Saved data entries
◆ ◆ ◆ ◆ ◆
import Mathlib
import HarnessLib
import Summits.HubbardSuperconductivity.HubbardSuperconductivity.Theorems.KLProgrammeKLRegimeEngineTowerBlockZeroReadoutF
import Summits.HubbardSuperconductivity.HubbardSuperconductivity.Theorems.KLProgrammeKLRegimeEngineTowerBlockZeroIncrLevStepFKlEng
import Summits.HubbardSuperconductivity.HubbardSuperconductivity.Theorems.KLProgrammeKLRegimeKernelNormsLevelsFloorTracks

/-!
# Route `KLProgramme` — crux K3 ENGINE (stmt-HubbardSuperconductivity-20437 `KLRegimeEngineV17F2`), stub (b) v2, THE LEVELS PACKAGE (ℓ), located item
# «(ℓ)-READOUT-F», (R332)(D)(α′) RO-3′ CLOSER ON THE FLOW FRAME: `KernelNormsLevels … (K_n) j` FOR `1 ≤ j ≤ d` FROM THE LEVEL-`0` DATUM, the block-`0`
# step's data DISCHARGED from the model (cell gate-hubbard-kl, seat gate-hubbard-kl-p3 g22; block-`0` twin of p4 g20's closer‴_klEng
# `kernelNormsLevels_readoutF_klEng` (…TowerLevReadoutCloseFLinkKlEng): `readoutLevF_le_levelsRHS_blockZero_sharp` (…TowerBlockZeroReadoutF) at
# `K := klFlowFrameU … n` ∘ `blockZeroIncrLevF_le_kitStep_klEng` (…TowerBlockZeroIncrLevStepFKlEng) ∘ `kernelNormsLevels_of_floorTracks`)

WHY.  The assembly `kernelNormsLevels_all_klEng` (k3c3-p2 g16, p691583) reads the levels `j < d` of stub (b)'s clause `∀ j ≤ n, KernelNormsLevels … (K_n) j`
through RO-3 (`kernelNormsLevels_uvF_of_wgridStep`), i.e. modulo grid-step rows at `(Λ_j, F_j)` for every `j < d` — among them the weighted analysis-overlap
rows of `E(F_j[K_n])·S_{4M}`, located as NOT uniformly dischargeable on `K_n` for `j ≪ n` (p3 g21, STATUS l.10537).  (α′) replaces them, for `1 ≤ j ≤ d`,
by the LEVEL-`0` datum (`𝒱_1[K_n]` at `F_0`: base rows `Nb` with their floor-unit law at `J = 0`, and the Chernoff / import rows of the floor array
`klTowerMuLevF … (K_n) 1 1 m` — the F7 / `…srcWindow_zero` class, grid rows = klE4X0) plus ONE thick block `(Λ_j, Λ_1]` whose eight data are DISCHARGED
here from the model (`linkDataBlockZeroF_klEng` inside `blockZeroIncrLevF_le_kitStep_klEng`; constants pinned by the SAME equations as closer‴_klEng:
`κ̄ = √(2Cκe₀)`, `ᾱ = Cb·(M/β)·4^d/e₀`, `c̄r = 81·CJ·M/β`, `c̄c = 162·CJ·M/β`, `W Z σ Φ ψ τ` as the link pins them).  What stays hypothetical, by
owner: `Z^{K_n}_{Λ_1} ≠ 0` (E1's Z-chain; p3 g21's `exists_partitionFn_scaleOne_ne_zero` under its own doors), the level-`0` datum rows and the imports
`ι₁ ι₂ ι₃` / profile `(A′, Q′)` [E1 / level-`0` numerics], the five smallness rows and the `CE` threshold [numerics], the degree caps, the six-leg cell at
level `j`.  Level `j = 0` itself stays RO-3 at `(Λ_0, F_0)`.

* **`kernelNormsLevels_blockZeroF_klEng (d c″)`** — `∃ C_inc > 0, D_inc ≥ 1, ∀ R, R.WF2 → ∃ c₃′ U₀′ > 0, ∃ Cκ Cb CJ > 0`, under `linkDataBlockZeroF_klEng`'s door
  prefix (+ `c ≤ c₃′`, `U ≤ U₀′`): for every `1 ≤ j ≤ d`, `j ≤ n`, cap `D ≥ 3`, the rows above ⊢ `KernelNormsLevels L M P Qe β U μ (klFlowFrameU L M β U μ n) j`.
Composition of landed theorems only; nothing about the model is asserted beyond them; nothing asserts (ℓ), any stub, K3 or superconductivity.
References: BGM 2006 §2.8 (2.76)–(2.84), (2.93)–(2.98), Lemma 2.5, §3 (3.2)–(3.8) [cite: BenfattoGiulianiMastropietro2006].
-/

noncomputable section

namespace Summit.HubbardSuperconductivity.HubbardSuperconductivity.Theorems.EngineV8

set_option linter.dupNamespace false -- summit = problem name (single-conjunct summit), D-0017

open Classical
open Real Finset Literature.MathematicalPhysics.QuantumLattice Literature.Probability.LatticeModels GrassmannAlgebra
open Literature.Probability.LatticeModels.BattleFederbush
open Literature.MathematicalPhysics.QuantumLattice.FermiRG
open Summit.HubbardSuperconductivity.HubbardSuperconductivity.Theorems.KLProgrammeLegKernels
open Summit.HubbardSuperconductivity.HubbardSuperconductivity.Theorems.KLRegimeSplit
open Summit.HubbardSuperconductivity.HubbardSuperconductivity.Theorems.KLRegimeWick
open Summit.HubbardSuperconductivity.HubbardSuperconductivity.Theorems.TorusFourierL2
open Summit.HubbardSuperconductivity.HubbardSuperconductivity.Theorems.DispersionFlow

variable {L M : ℕ} [NeZero L] [NeZero M]

set_option maxHeartbeats 400000 in -- one ~80-binder composition
/-- **`KernelNormsLevels` AT A LEVEL `1 ≤ j ≤ d` OF BLOCK `0` ON THE FLOW FRAME, FROM THE LEVEL-`0` DATUM, THICK-BLOCK DATA DISCHARGED** ((α′) RO-3′
closer; the block-`0` twin of closer‴_klEng): `readoutLevF_le_levelsRHS_blockZero_sharp` at `K_n` with its born-step row supplied by
`blockZeroIncrLevF_le_kitStep_klEng` (constants pinned by equations, instantiate with `rfl`), read on the floor tracks by `kernelNormsLevels_of_floorTracks`.
See the module docstring for the binders. [cite: BenfattoGiulianiMastropietro2006, §2.8 (2.76)-(2.84), Lemma 2.5 (2.98), §3 (3.2)-(3.8)] -/
theorem kernelNormsLevels_blockZeroF_klEng (d : ℕ) (c'' : ℝ) (hc'' : 0 < c'') :
    ∃ Cinc Dinc : ℝ, 0 < Cinc ∧ 1 ≤ Dinc ∧
    ∀ R : RenConsts, R.WF2 → ∃ c₃' : ℝ, 0 < c₃' ∧ ∃ U₀' : ℝ, 0 < U₀' ∧
      ∃ Cκ Cb CJ : ℝ, 0 < Cκ ∧ 0 < Cb ∧ 0 < CJ ∧
      ∀ (G : GeoConsts) (P : SplitConsts) (Qh : EngConsts) (c : ℝ), P.WF → 0 < c → c ≤ klEngC₃6 P R → c ≤ c₃' →
      ∀ μ ∈ klWindowC, ∀ U : ℝ, 0 < U → U ≤ klEngU₀9 P R c → U ≤ U₀' → c'' * U ≤ 1 → ∀ β : ℝ, klBetaMin ≤ β → β ≤ Real.exp (c / U ^ 2) →
      ∀ (L M : ℕ) [NeZero L] [NeZero M], klEngL₃ β U ≤ L → klEngM₃ β U L ≤ M →
      ∀ n : ℕ, 1 ≤ n → n ≤ nScales β + 1 → IsKLRegime U c (-(n : ℤ)) →
        HistP klPredsV17F2 L M G P Qh R β U μ 0 n → FrameOK R U (nScales β) μ (klFlowFrameU L M β U μ n) →
        (∀ m, 1 ≤ m → m < n → FlowPieceOscAt L M c'' β U μ m) →
      -- the read-out level `1 ≤ j ≤ d` of block `0`, the degree cap
      ∀ j D : ℕ, 1 ≤ j → j ≤ d → j ≤ n → 3 ≤ D →
      -- the partition function at `Λ_1` on the flow frame (E1's Z-chain / `exists_partitionFn_scaleOne_ne_zero`)
      hubbardEffPartitionFnCT L M β U μ 0 (klFlowFrameU L M β U μ n) (klScale klE0 1) ≠ 0 →
      ∀ (B Ab Qb : ℝ), 1 ≤ B → 0 ≤ Ab → 0 ≤ Qb →
      -- the level-`0` datum: `𝒱_1[K_n]` at `F_0` and its unit law at `J = 0`, at `λ = B·ε_j`
      ∀ Nb : Fin 5 → ℕ → ℝ, (∀ t p, 0 ≤ Nb t p) →
        (∀ (t : Fin 5) (p : ℕ) (Ωe' : Fin (2 * p) → Option (SectorLeg (sectorCount 0))), levelCount Ωe' = (t : ℕ) + 1 →
          klLevNormOf L M β μ (klFlowFrameU L M β U μ n) 0 (2 * p) (klTowerInput L M β U μ (klFlowFrameU L M β U μ n) 1 1) Ωe' ≤ Nb t p) →
        (∀ (t : Fin 5) (p : ℕ), 3 ≤ p → Nb t p / klLevUnitF β M t p 0 ≤ Ab * (B * epsCoupling P U j) ^ (p - 1) * Qb ^ p) →
      -- the block-`0` kit cap at the input label set
      Fintype.card (SpaceTimeIdx L M × SectorLeg (sectorCount 0)) / 2 ≤ D →
      -- the thick-block data DISCHARGED (`blockZeroIncrLevF_le_kitStep_klEng`): the four constants pinned, then the law's six names pinned (equational binders)
      ∀ (κb αb crb ccb : ℝ), κb = Real.sqrt (2 * Cκ * klE0) → αb = Cb * ((M : ℝ) / β) * (4 : ℝ) ^ d / klE0 →
        crb = 81 * CJ * M / β → ccb = 162 * CJ * M / β →
      ∀ (W Z σ Φ ψ τ : ℝ), W = 64 * (27 : ℝ) ^ 4 * exp 2 * crb / ccb → Z = exp 4 * ccb ^ 2 * imagTimeWeight β M ^ 2 / 8 →
        σ = κb ^ 2 / (exp 4 * ccb ^ 2) → Φ = 9 * αb * ccb / ((27 : ℝ) ^ 5 * exp 1 * κb ^ 2 * crb) → ψ = exp 4 * ccb ^ 2 / κb ^ 2 →
        τ = exp 2 * κb ^ 2 / ccb ^ 2 →
      -- the Chernoff data of the level-`0` datum in floor units and the imports (E1 / level-`0` numerics)
      ∀ (A' Q' ι₁ ι₂ ι₃ : ℝ), 0 ≤ A' → 0 < Q' →
      (∀ m, 4 ≤ m → m ≤ D → W * Z ^ m * klTowerMuLevF L M β U μ (klFlowFrameU L M β U μ n) 1 1 m ≤ A' * (B * epsCoupling P U j) ^ (m - 1) * Q' ^ m) →
      W * Z ^ 3 * klTowerMuLevF L M β U μ (klFlowFrameU L M β U μ n) 1 1 3 ≤ ι₃ * (B * epsCoupling P U j) ^ 2 →
      W * Z ^ 1 * klTowerMuLevF L M β U μ (klFlowFrameU L M β U μ n) 1 1 1 ≤ ι₁ * (B * epsCoupling P U j) →
      W * Z ^ 2 * klTowerMuLevF L M β U μ (klFlowFrameU L M β U μ n) 1 1 2 ≤ ι₂ * (B * epsCoupling P U j) →
      -- the five smallness rows at `(A′, Q′, λ)` (numerics)
      4 * σ * (B * epsCoupling P U j) * Q' < 1 → 2 * (B * epsCoupling P U j) * τ * Q' ≤ 1 → exp 1 * τ * (B * epsCoupling P U j) * Q' < 1 →
      Φ * (τ * (ι₁ * (B * epsCoupling P U j) + ι₂ / (2 * Q') + ι₃ / (4 * Q' ^ 2) + A' * Q' / 4)) < 1 →
      Φ * (exp 1 * τ * (ι₁ * (B * epsCoupling P U j)) + (exp 1 * τ) ^ 2 * (ι₂ * (B * epsCoupling P U j)) +
          (exp 1 * τ) ^ 3 * (ι₃ * (B * epsCoupling P U j) ^ 2) +
        A' * (exp 1 * τ * Q') * ((exp 1 * τ * (B * epsCoupling P U j) * Q') ^ 3 / (1 - exp 1 * τ * (B * epsCoupling P U j) * Q'))) < 1 →
      -- the read-out constants (equational binders), the public constant's threshold, the field cap, the six-leg cell at level `j`
      ∀ (Aro Qro Qtot Atot : ℝ), Aro = Cinc * Ab → Qro = Dinc * Qb → Qtot = Dinc * max 1 (max Qro (max (4 * Q') (2 * τ * ψ * Q'))) →
        Atot = Aro + Cinc * (A' * (4 * σ * (B * epsCoupling P U j) * Q' / (1 - 4 * σ * (B * epsCoupling P U j) * Q')) +
          exp 1 * (τ * (ι₁ * (B * epsCoupling P U j) + ι₂ / (2 * Q') + ι₃ / (4 * Q' ^ 2) + A' * Q' / 4)) *
            (Φ * (τ * (ι₁ * (B * epsCoupling P U j) + ι₂ / (2 * Q') + ι₃ / (4 * Q' ^ 2) + A' * Q' / 4)) /
              (1 - Φ * (τ * (ι₁ * (B * epsCoupling P U j) + ι₂ / (2 * Q') + ι₃ / (4 * Q' ^ 2) + A' * Q' / 4)))) / (2 * τ * Q')) →
      ∀ Qe : EngConsts, Qtot * imagTimeWeight β M ^ 2 * B * max 1 (Atot / imagTimeWeight β M) ≤ Qe.CE →
      Fintype.card (HubbardFieldIdx L M) ≤ 2 * D + 1 →
      (∀ Ωe : Fin (2 * 3) → Option (SectorLeg (sectorCount j)), levelCount Ωe = 1 →
        klAnisoLegKernelNormAt L M β U μ (klFlowFrameU L M β U μ n) klE0 j (2 * 3) Ωe ≤ Qe.CE ^ 3 * (epsCoupling P U j) ^ 2 * (2 : ℝ) ^ ((4 : ℤ) * j)) →
      KernelNormsLevels L M P Qe β U μ (klFlowFrameU L M β U μ n) j := by
  obtain ⟨Cinc, Dinc, hCinc, hDinc, hF⟩ := readoutLevF_le_levelsRHS_blockZero_sharp
  refine ⟨Cinc, Dinc, hCinc, hDinc, fun R hR2 => ?_⟩
  obtain ⟨c₃, hc₃, U₀, hU₀, hF'⟩ := hF R hR2
  obtain ⟨Cκ, Cb, CJ, hCκ, hCb, hCJ, hS⟩ := blockZeroIncrLevF_le_kitStep_klEng d R c'' hc''
  refine ⟨c₃, hc₃, U₀, hU₀, Cκ, Cb, CJ, hCκ, hCb, hCJ, ?_⟩
  intro G P Qh c hP hc hc6 hc₃' μ hμ U hU hU9 hU₀' hcU β hβmin hβc L M _ _ hL3 hM3 n hn1 hnN hreg hhist hfr hosc j D hj1 hjd hjn hD3 hZ1
    B Ab Qb hB hAb hQb Nb hNb0 hcar hlawb hDcap κb αb crb ccb hκb hαb hcrb hccb W Z σ Φ ψ τ hW hZ hσ hΦ hψ hτ
    A' Q' ι₁ ι₂ ι₃ hA'0 hQ'0 hprof hprof3 himp₁ himp₂ hx₁ hx₂ hx₃ hy hθ Aro Qro Qtot Atot hAro hQro hQtot hAtot Qe hCE hcard hsix
  have he : (0 : ℝ) < klE0 := by norm_num [klE0]
  have hβ : 0 < β := KLRegimeSplit.pos_of_klBetaMin_le hβmin
  have hM0 : (0 : ℝ) < M := Nat.cast_pos.2 (Nat.pos_of_ne_zero (NeZero.ne M))
  have hK1 : 1 ≤ P.Klam := hP.1
  have hK0 : 0 < P.Klam := lt_of_lt_of_le one_pos hK1
  have hjN : j ≤ nScales β + 1 := hjn.trans hnN
  have hx : 0 < imagTimeWeight β M := imagTimeWeight_pos_of_pos (M := M) hβ
  -- positivity of the pinned constants
  have hκb0 : 0 < κb := by rw [hκb]; exact Real.sqrt_pos.2 (by positivity)
  have hαb0 : 0 < αb := by rw [hαb]; positivity
  have hcrb0 : 0 < crb := by rw [hcrb]; positivity
  have hccb0 : 0 < ccb := by rw [hccb]; positivity
  have hW0 : 0 < W := by rw [hW]; positivity
  have hZ0 : 0 < Z := by rw [hZ]; positivity
  have hσ0 : 0 ≤ σ := by rw [hσ]; positivity
  have hΦ0 : 0 ≤ Φ := by rw [hΦ]; positivity
  have hψ0 : 0 ≤ ψ := by rw [hψ]; positivity
  have hτ0 : 0 < τ := by rw [hτ]; positivity
  -- the block-`0` born step on `K_n`, data discharged
  have hstep := hS G P Qh c hP hR2 hc hc6 μ hμ U hU hU9 hcU β hβmin hβc L M hL3 hM3 n hn1 hnN hreg hhist hfr hosc j hj1 hjd hjn hZ1 D hDcap
    κb αb crb ccb hκb hαb hcrb hccb
  have hborn : ∀ N : ℕ, 1 ≤ N → Φ * towerV D τ (fun m => W * Z ^ m * klTowerMuLevF L M β U μ (klFlowFrameU L M β U μ n) 1 1 m) < 1 →
      ∀ (t : Fin 5) (q : ℕ) (Ωe : Fin (2 * q + 1 + 1) → Option (SectorLeg (sectorCount 1))), levelCount Ωe = (t : ℕ) + 1 →
      klLevNormOf L M β μ (klFlowFrameU L M β U μ n) 1 (2 * q + 1 + 1)
          (klEffectiveAction L M β U μ (klFlowFrameU L M β U μ n) klE0 j - klTowerInput L M β U μ (klFlowFrameU L M β U μ n) 1 1) Ωe /
          klLevUnitF β M t (q + 1) 1 ≤
        towerFO D σ (fun m => W * Z ^ m * klTowerMuLevF L M β U μ (klFlowFrameU L M β U μ n) 1 1 m) (q + 1) +
          ∑ n' ∈ Icc 2 N, exp 1 * Φ ^ (n' - 1) * ψ ^ (q + 1) *
            towerS D τ (fun m => W * Z ^ m * klTowerMuLevF L M β U μ (klFlowFrameU L M β U μ n) 1 1 m) n' (q + 1) +
          ψ ^ (q + 1) * exp 1 * towerV D τ (fun m => W * Z ^ m * klTowerMuLevF L M β U μ (klFlowFrameU L M β U μ n) 1 1 m) *
            (Φ * towerV D τ (fun m => W * Z ^ m * klTowerMuLevF L M β U μ (klFlowFrameU L M β U μ n) 1 1 m)) ^ N /
            (1 - Φ * towerV D τ (fun m => W * Z ^ m * klTowerMuLevF L M β U μ (klFlowFrameU L M β U μ n) 1 1 m)) := by
    subst hW hZ hσ hΦ hψ hτ
    exact hstep
  -- the public constant is nonnegative (from the threshold)
  have hDinc0 : 0 < Dinc := lt_of_lt_of_le one_pos hDinc
  have hQtot0 : 0 ≤ Qtot := by rw [hQtot]; exact mul_nonneg hDinc0.le (zero_le_one.trans (le_max_left _ _))
  have hCE0 : 0 ≤ Qe.CE := by
    refine le_trans ?_ hCE
    have : 0 ≤ max 1 (Atot / imagTimeWeight β M) := zero_le_one.trans (le_max_left _ _)
    positivity
  -- the read-out on every floor track, then the tracks package
  have hro : ∀ (t : Fin 5) (p : ℕ), 3 ≤ p → p ≤ D → 7 ≤ 2 * p + (t : ℕ) →
      ∀ Ωe : Fin (2 * p) → Option (SectorLeg (sectorCount j)), levelCount Ωe = (t : ℕ) + 1 →
      klLevNormOf L M β μ (klFlowFrameU L M β U μ n) j (2 * p) (klEffectiveAction L M β U μ (klFlowFrameU L M β U μ n) klE0 j) Ωe ≤
        Qe.CE ^ p * epsCoupling P U j ^ (p - 1) * (2 : ℝ) ^ ((3 * (p : ℤ) - 5) * j) * (((2 : ℝ) ^ j)⁻¹) ^ levelGainExp ((t : ℕ) + 1) :=
    fun t p hp hpD hpt Ωe hlev =>
      hF' P c hP hc hc6 hc₃' μ hμ U hU hU9 hU₀' β hβmin hβc (klFlowFrameU L M β U μ n) hfr L M hL3 hM3 j D hj1 hjN hD3 B Ab Qb hB hAb hQb
        Nb hNb0 hcar hlawb W Z σ Φ ψ τ A' Q' ι₁ ι₂ ι₃ hW0 hZ0 hσ0 hΦ0 hψ0 hτ0 hA'0 hQ'0 hprof hprof3 himp₁ himp₂ hx₁ hx₂ hx₃ hy hθ hborn
        Aro Qro Qtot Atot hAro hQro hQtot hAtot Qe.CE hCE t p hp hpD hpt Ωe hlev
  exact kernelNormsLevels_of_floorTracks hβ.le hCE0 hK0.le hD3 hcard
    (fun t _ p hp hpD hpt Ωe hc => by rw [← klLevNormOf_klEffectiveAction]; exact hro t p hp hpD hpt Ωe hc) hsix

end Summit.HubbardSuperconductivity.HubbardSuperconductivity.Theorems.EngineV8

end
◆ ◆ ◆ ◆ ◆
▶ _Assigned task_: Set down, exactly and in full, the lines from the one containing "fun t p hp hpD hpt Ωe hlev =>" through the end of the entries; no other line belongs.

▶ _Completed exercise_:
    fun t p hp hpD hpt Ωe hlev =>
      hF' P c hP hc hc6 hc₃' μ hμ U hU hU9 hU₀' β hβmin hβc (klFlowFrameU L M β U μ n) hfr L M hL3 hM3 j D hj1 hjN hD3 B Ab Qb hB hAb hQb
        Nb hNb0 hcar hlawb W Z σ Φ ψ τ A' Q' ι₁ ι₂ ι₃ hW0 hZ0 hσ0 hΦ0 hψ0 hτ0 hA'0 hQ'0 hprof hprof3 himp₁ himp₂ hx₁ hx₂ hx₃ hy hθ hborn
        Aro Qro Qtot Atot hAro hQro hQtot hAtot Qe.CE hCE t p hp hpD hpt Ωe hlev
  exact kernelNormsLevels_of_floorTracks hβ.le hCE0 hK0.le hD3 hcard
    (fun t _ p hp hpD hpt Ωe hc => by rw [← klLevNormOf_klEffectiveAction]; exact hro t p hp hpD hpt Ωe hc) hsix

end Summit.HubbardSuperconductivity.HubbardSuperconductivity.Theorems.EngineV8

end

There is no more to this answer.